What is needed: Given the records below, would you repeat exactly the lines that begin at the one containing "have hσ0 : 0" and end at the one containing "have hle₀ : (d", inclusive?

Stored data entries
------------------------------------

/-! ## §2 `hF5` traded for N07's interface (H3ˢᵘᵖ) — the constant threaded, at exponent `β` -/

/-- **THE END AT EXPONENT `β` WITH THE SUP LETTER GONE, SAME DISPLAYED CONSTANT** — `N16.ne3EnergyRateWCov_sfClass_small_of_leafH3sup_const` with `1 ↦ β` (same
proof: the uniform majorants `K₀*`, `K₁*` are closed terms in `(d, L, N, card n)` and do not enter the constant): `∃ r > 0, ∀ g > 0, ∀` leaf letters `0 ≤ b′, c′` on
(Rb) and the `c′`-line, `∀ 0 < ε ≤ r, 0 ≤ s₁ ≤ r, 0 ≤ b ≤ ε∕2, ∀ s₂ β dom`: `PairLandauGaugeB8Avg d (sfClass d L N ε) L N b g s₁ s₂ β dom` ∧ `LeafH3sup d L N ε b′ c′ dom`
∧ per-pair (P♮) on `slicB8` with constant `CP > 0` ⟹ `CovRootHolder d (sfClass d L N ε) L N b g C⋆ s₁ s₂ β dom`. [folklore] -/
theorem covRootHolder_sfClass_small_of_leafH3sup_const [Nonempty n] (hd : 3 ≤ d) {L N : ℕ} [NeZero L] [NeZero N] (hL : 2 ≤ L)
    (hN : 1 ≤ N) {CP : ℝ} (hCP : 0 < CP) :
    ∃ r : ℝ, 0 < r ∧ ∀ ⦃g : ℝ⦄, 0 < g → ∀ ⦃b' c' : ℝ⦄, 0 ≤ b' → 0 ≤ c' →
      2 ^ 15 * ((d : ℝ) + 1) ^ 2 * ((d : ℝ) + 4) ^ 2 * (L : ℝ) ^ 2 * b' ≤ 1 →
      23040 * (d : ℝ) ^ 4 * (frameC d L + d) ^ 3 * (c' + curConst d L * b' ^ 2) ≤ 1 → ∀ ⦃ε s₁ b : ℝ⦄, 0 < ε → ε ≤ r → 0 ≤ s₁ → s₁ ≤ r → 0 ≤ b → b ≤ ε / 2 →
      ∀ (s₂ β : ℝ) {dom : _root_.Set (Site d → Fin d → (Matrix n n ℂ)ˣ)},
        PairLandauGaugeB8Avg d (sfClass d L N ε) L N b g s₁ s₂ β dom →
        LeafH3sup d L N ε b' c' dom →
        (∀ j : ℕ, ∀ V ∈ dom, ∀ UB : Site d → Fin d → (Matrix n n ℂ)ˣ, IsMinimiser d (sfClass d L N ε) L N (j + 2) V UB → Regular d L N b g (j + 2) UB →
          SlicePoincare L (j + 1) (cavg L UB) (slicB8 L N (j + 1) (cavg L UB)) CP (periodBox (N * L ^ (j + 1)))) →
        CovRootHolder d (sfClass d L N ε) L N b g
          ((1 + ((1 + 2048 * Real.sqrt (16 * d + 1)) + 23 * Real.sqrt 2 * Real.sqrt (16 * d + 1) * (1 + (1 + 2048 * Real.sqrt (16 * d + 1)))))
          * (8 * (Fintype.card n : ℝ) * (1 + 4 * CP) * (8 + 1 / (2 * CP)))
          * ((1 + Real.sqrt (192 * ((d : ℝ) * L) * (d + Fintype.card (T4AveragingDeficitWall.Plane d))))
            * (Real.sqrt ((L : ℝ) ^ (d - 2))
              + (Real.sqrt ((L : ℝ) ^ (d - 2)) * Real.sqrt (8 * Fintype.card (T4AveragingDeficitWall.Plane d)) * (128 * (d * (L : ℝ) ^ 2))
                  + 2 * (2048 * ((d : ℝ) + 4) ^ 2 * (L : ℝ) ^ 2 * Real.sqrt (d * (L : ℝ) ^ d))) / 2
              + (2 * (L : ℝ) ^ (d - 1) + 2 * (8 * d * (L : ℝ) ^ d)) * Real.sqrt (d / (g * (L : ℝ) ^ (d + 2))) / 4)))
          s₁ s₂ β dom := by
  have hd1 : 1 ≤ d := le_trans (by norm_num) hd
  -- the level-free constant and the uniform majorants `K₀*`, `K₁*` of `K₀(ε)`, `K₁(ε)` (verbatim `…N16ConstantOfRecord` §3)
  obtain ⟨cR, hcR⟩ : ∃ K : ℝ, K = 1 + 2 * (Fintype.card n : ℝ) * (64 * (d : ℝ) ^ 2 * N) ^ d + 27 * (Fintype.card n : ℝ) ^ 3 * (512 : ℝ) ^ d * (N : ℝ) ^ d := ⟨_, rfl⟩
  have hcR0 : 0 ≤ cR := by rw [hcR]; positivity
  have hF0 : 0 ≤ frameC d L + d := le_trans zero_le_one (one_le_frameC_add hd1 L)
  obtain ⟨K₀s, hK₀s⟩ : ∃ K : ℝ, K = 2 * ((d : ℝ) * liftC d * (36 * d * (frameC d L + d) ^ 2) * cR * (6 + 2 * ((d : ℝ) + 1))) := ⟨_, rfl⟩
  obtain ⟨K₁s, hK₁s⟩ : ∃ K : ℝ, K = 2 * ((d : ℝ) * liftC d * (36 * d * (frameC d L + d)) * cR * (6 + 2 * ((d : ℝ) + 1))) := ⟨_, rfl⟩
  have hK₀ : 0 ≤ K₀s := by rw [hK₀s]; have := liftC_nonneg d; positivity
  have hK₁ : 0 ≤ K₁s := by rw [hK₁s]; have := liftC_nonneg d; positivity
  obtain ⟨r, hr0, hr⟩ := covRootHolder_sfClass_small_const (n := n) hd hL hN (CP := CP) hCP hK₀ hK₁
  have hc := cruxC_nonneg d L
  have hρ0 : 0 < 1 / (2 * cruxC d L + 2) := by positivity
  have hd0 : (0 : ℝ) < d := by exact_mod_cast hd1
  have hF1 : (1 : ℝ) ≤ frameC d L + d := one_le_frameC_add hd1 L
  have hF2 : 0 < 23040 * (d : ℝ) ^ 4 * (frameC d L + d) ^ 2 := by positivity
  have hσ0 : 0 < 1 / (23040 * (d : ℝ) ^ 4 * (frameC d L + d) ^ 2) := by positivity
  refine ⟨min r (min (1 / (2 * cruxC d L + 2)) (1 / (23040 * (d : ℝ) ^ 4 * (frameC d L + d) ^ 2))), lt_min hr0 (lt_min hρ0 hσ0),
    fun g hg b' c' hb' hc' hRb hcF ε s₁ b hε hεr hs₁ hs₁r hb hbh s₂ β dom hB8 h3 hP => ?_⟩
  have hεr' : ε ≤ r := hεr.trans (min_le_left _ _); have hs₁r' : s₁ ≤ r := hs₁r.trans (min_le_left _ _)
  obtain ⟨hcε, hε1⟩ := cruxC_eps_le_half d L hε.le (hεr.trans ((min_le_right _ _).trans (min_le_left _ _)))
  have hεF : 23040 * (d : ℝ) ^ 4 * (frameC d L + d) ^ 2 * ε ≤ 1 := by
    have h1 : ε ≤ 1 / (23040 * (d : ℝ) ^ 4 * (frameC d L + d) ^ 2) := hεr.trans ((min_le_right _ _).trans (min_le_right _ _))
    rw [le_div_iff₀ hF2] at h1; linarith
  -- `K(ε) ≤ K*`
  have hle₀ : (d : ℝ) * liftC d * (6 + 2 * ((d : ℝ) + 1) * ε) * (36 * d * (frameC d L + d) ^ 2)
        * (1 + 2 * (Fintype.card n : ℝ) * (64 * (d : ℝ) ^ 2 * N) ^ d + 27 * (Fintype.card n : ℝ) ^ 3 * (512 : ℝ) ^ d * (N : ℝ) ^ d) / (1 - cruxC d L * ε) ≤ K₀s := by
    rw [← hcR, hK₀s]
    have hA : 0 ≤ (d : ℝ) * liftC d * (36 * d * (frameC d L + d) ^ 2) * cR := by have := liftC_nonneg d; positivity
    have key := supFacts_const_le d L hA hε.le hε1 hcε
    calc (d : ℝ) * liftC d * (6 + 2 * ((d : ℝ) + 1) * ε) * (36 * d * (frameC d L + d) ^ 2) * cR / (1 - cruxC d L * ε)
        = (d : ℝ) * liftC d * (36 * d * (frameC d L + d) ^ 2) * cR * (6 + 2 * ((d : ℝ) + 1) * ε) / (1 - cruxC d L * ε) := by ring
      _ ≤ 2 * ((d : ℝ) * liftC d * (36 * d * (frameC d L + d) ^ 2) * cR * (6 + 2 * ((d : ℝ) + 1))) := key
  have hle₁ : (d : ℝ) * liftC d * (6 + 2 * ((d : ℝ) + 1) * ε) * (36 * d * (frameC d L + d))
        * (1 + 2 * (Fintype.card n : ℝ) * (64 * (d : ℝ) ^ 2 * N) ^ d + 27 * (Fintype.card n : ℝ) ^ 3 * (512 : ℝ) ^ d * (N : ℝ) ^ d) / (1 - cruxC d L * ε) ≤ K₁s := by
    rw [← hcR, hK₁s]
    have hA : 0 ≤ (d : ℝ) * liftC d * (36 * d * (frameC d L + d)) * cR := by have := liftC_nonneg d; positivity
    have key := supFacts_const_le d L hA hε.le hε1 hcε
    calc (d : ℝ) * liftC d * (6 + 2 * ((d : ℝ) + 1) * ε) * (36 * d * (frameC d L + d)) * cR / (1 - cruxC d L * ε)
        = (d : ℝ) * liftC d * (36 * d * (frameC d L + d)) * cR * (6 + 2 * ((d : ℝ) + 1) * ε) / (1 - cruxC d L * ε) := by ring
      _ ≤ 2 * ((d : ℝ) * liftC d * (36 * d * (frameC d L + d)) * cR * (6 + 2 * ((d : ℝ) + 1))) := key
  exact hr hg hε hεr' hs₁ hs₁r' hb hbh s₂ β hB8 (hF5_of_leafH3sup hd1 hL h3 hb' hc' hRb hεF hcF hle₀ hle₁) hP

------------------------------------

Response to this exercise:
  have hσ0 : 0 < 1 / (23040 * (d : ℝ) ^ 4 * (frameC d L + d) ^ 2) := by positivity
  refine ⟨min r (min (1 / (2 * cruxC d L + 2)) (1 / (23040 * (d : ℝ) ^ 4 * (frameC d L + d) ^ 2))), lt_min hr0 (lt_min hρ0 hσ0),
    fun g hg b' c' hb' hc' hRb hcF ε s₁ b hε hεr hs₁ hs₁r hb hbh s₂ β dom hB8 h3 hP => ?_⟩
  have hεr' : ε ≤ r := hεr.trans (min_le_left _ _); have hs₁r' : s₁ ≤ r := hs₁r.trans (min_le_left _ _)
  obtain ⟨hcε, hε1⟩ := cruxC_eps_le_half d L hε.le (hεr.trans ((min_le_right _ _).trans (min_le_left _ _)))
  have hεF : 23040 * (d : ℝ) ^ 4 * (frameC d L + d) ^ 2 * ε ≤ 1 := by
    have h1 : ε ≤ 1 / (23040 * (d : ℝ) ^ 4 * (frameC d L + d) ^ 2) := hεr.trans ((min_le_right _ _).trans (min_le_right _ _))
    rw [le_div_iff₀ hF2] at h1; linarith
  -- `K(ε) ≤ K*`
  have hle₀ : (d : ℝ) * liftC d * (6 + 2 * ((d : ℝ) + 1) * ε) * (36 * d * (frameC d L + d) ^ 2)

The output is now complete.